Task item: Which lines of the records below contain the word "node"? Show each one.

START Material for the task

import Summits.CriticalPhenomena.PercolationContinuityZ3.Theorems.Transplant.SkelFrmFromBParamsFaceFloorsX2SA
import Summits.CriticalPhenomena.PercolationContinuityZ3.Theorems.Transplant.SkelFrmBParamsFaceFloorsX2SA
import Summits.CriticalPhenomena.PercolationContinuityZ3.Theorems.Transplant.SkelFrmFromBParamsFaceFloorsX2WA
import Summits.CriticalPhenomena.PercolationContinuityZ3.Theorems.Transplant.SkelFrmBParamsFaceFloorsX2WA
import Summits.CriticalPhenomena.PercolationContinuityZ3.Theorems.Transplant.SkelFrmFromBParamsFaceFloorsXGenA
import Summits.CriticalPhenomena.PercolationContinuityZ3.Theorems.Transplant.SkelFrmBParamsFaceFloorsXGenA
import Summits.CriticalPhenomena.PercolationContinuityZ3.Theorems.Transplant.SkelFrmFromBParamsFaceOriginsXLA
import Summits.CriticalPhenomena.PercolationContinuityZ3.Theorems.Transplant.SkelFrmBParamsFaceOriginsXLA
import Summits.CriticalPhenomena.PercolationContinuityZ3.Theorems.Transplant.SkelFrmFromBParamsFaceFloorsL2XA
import Summits.CriticalPhenomena.PercolationContinuityZ3.Theorems.Transplant.SkelFrmBParamsFaceFloorsL2XA
import Summits.CriticalPhenomena.PercolationContinuityZ3.Theorems.Transplant.SkelFrmFromBParamsFaceFloorsFitXA
import Summits.CriticalPhenomena.PercolationContinuityZ3.Theorems.Transplant.SkelFrmBParamsFaceFloorsFitXA
import Summits.CriticalPhenomena.PercolationContinuityZ3.Theorems.Transplant.SkelFrmFromBParamsFaceFloorsClrXA
import Summits.CriticalPhenomena.PercolationContinuityZ3.Theorems.Transplant.SkelFrmBParamsFaceFloorsClrXA
import Summits.CriticalPhenomena.PercolationContinuityZ3.Theorems.Transplant.SkelFrmFromBParamsFaceFloorsZXA
import Summits.CriticalPhenomena.PercolationContinuityZ3.Theorems.Transplant.SkelFrmBParamsFaceFloorsZXA
import Summits.CriticalPhenomena.PercolationContinuityZ3.Theorems.Transplant.SkelFrmFromBParamsFaceFloorsPiXA
import Summits.CriticalPhenomena.PercolationContinuityZ3.Theorems.Transplant.SkelFrmBParamsFaceFloorsPiXA
import Summits.CriticalPhenomena.PercolationContinuityZ3.Theorems.Transplant.SkelFrmFromBParamsFaceFloorsTXAR0
import Summits.CriticalPhenomena.PercolationContinuityZ3.Theorems.Transplant.SkelFrmBParamsFaceFloorsTXAR0
import Summits.CriticalPhenomena.PercolationContinuityZ3.Theorems.Transplant.SkelFrmFromBParamsFaceFloorsAXAR0
import Summits.CriticalPhenomena.PercolationContinuityZ3.Theorems.Transplant.SkelFrmBParamsFaceFloorsAXAR0
import Summits.CriticalPhenomena.PercolationContinuityZ3.Theorems.Transplant.SkelFrmFromBParamsFaceFloorsAXA2R0
import Summits.CriticalPhenomena.PercolationContinuityZ3.Theorems.Transplant.SkelFrmBParamsFaceFloorsAXA2R0
import Summits.CriticalPhenomena.PercolationContinuityZ3.Theorems.Transplant.SkelFrmFromBParamsFaceFloorsTYA
import Summits.CriticalPhenomena.PercolationContinuityZ3.Theorems.Transplant.SkelFrmBParamsFaceFloorsTYA
import Summits.CriticalPhenomena.PercolationContinuityZ3.Theorems.Transplant.SkelFrmFromBParamsFaceFloorsAYA
import Summits.CriticalPhenomena.PercolationContinuityZ3.Theorems.Transplant.SkelFrmBParamsFaceFloorsAYA
import Summits.CriticalPhenomena.PercolationContinuityZ3.Theorems.Transplant.SkelPhiFaceNumsXP2T
import Summits.CriticalPhenomena.PercolationContinuityZ3.Theorems.Transplant.SkelFrmFromBParamsFaceCountsShiftA
import Summits.CriticalPhenomena.PercolationContinuityZ3.Theorems.Transplant.SkelFrmBParamsFaceCountsShiftA
import Summits.CriticalPhenomena.PercolationContinuityZ3.Theorems.Transplant.SkelFrmFromBChoiceWindow
import Summits.CriticalPhenomena.PercolationContinuityZ3.Theorems.Transplant.SkelFrmBChoiceWindow
import Summits.CriticalPhenomena.PercolationContinuityZ3.Theorems.Transplant.PlanarSkeletonFrmFromDefs
import Summits.CriticalPhenomena.PercolationContinuityZ3.Theorems.Transplant.PlanarSkeletonFrmDefs
import Summits.CriticalPhenomena.PercolationContinuityZ3.Theorems.Transplant.SkelPhiStepIDataNS
import HarnessLib
import Summits.CriticalPhenomena.PercolationContinuityZ3.Theorems.Transplant.SkelFrmBParamsFaceFloorsX2WB
/-!
# U-WAVE PORT (RULING D-U, lead g21 2026-08-26; WAVE-U-MANIFEST v3.1 row «SkelFrmBParamsFaceFloorsX2WB» ↦ «SkelFrmFromBParamsFaceFloorsX2WB») of the tree module
# `Transplant/SkelFrmBParamsFaceFloorsX2WB` onto the carrier `PlanarSkeletonFrmFrom` (frames only, cylinders connected from width `ℓ₀` on)

ORIGINAL TITLE: N2 (frames-only node, OPEN) — (F) value layer under (R-44)(c): **THE ONE-SIDED x-FACE ASSEMBLY `KS.floorsX2_XFsW`** (hp-8 g43)

builds on p205010 (kernel theorem, internal audit signed; external expert review pending) — nothing in this file uses p205010; NOTHING is claimed about the
OPEN node U `SamePDropOfSkeletonFrmFrom₁` (nor U_s / the end state).  Lane `prim-bschramm`, seat `prim-bschramm-stmt` gen 26 (port pen, RULING M-11 family P-stmt; tool = p3-g26's port_u.py of record, registry-driven inputs); helper file
(`--supports stmt-CriticalPhenomena-4575 --as helper`).  PORT RULES r1–r4 of RULING D-U: declaration order and proof texts are those of the original,
byte-identical except (i) the carrier token `PlanarSkeletonFrm ↦ PlanarSkeletonFrmFrom` (binders, `namespace`/`end` lines, qualified names of twinned
declarations), (ii) carrier-FREE declarations of the original (φ-level `Skelφ…` blocks and namespace-only arithmetic residents) are NOT re-declared —
this file imports the original and `export`s the twin-free residents (POLICY T / treatment (m1)); residents whose statement mentions a twinned
constant are copied, (iii) every carrier-binding declaration keeps its explicit binder `(Φ : PlanarSkeletonFrmFrom G)` in its own signature (r2).  Docstrings and citations are the original's.
-/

END Material for the task

Expected answer:
ORIGINAL TITLE: N2 (frames-only node, OPEN) — (F) value layer under (R-44)(c): **THE ONE-SIDED x-FACE ASSEMBLY `KS.floorsX2_XFsW`** (hp-8 g43)
OPEN node U `SamePDropOfSkeletonFrmFrom₁` (nor U_s / the end state).  Lane `prim-bschramm`, seat `prim-bschramm-stmt` gen 26 (port pen, RULING M-11 family P-stmt; tool = p3-g26's port_u.py of record, registry-driven inputs); helper file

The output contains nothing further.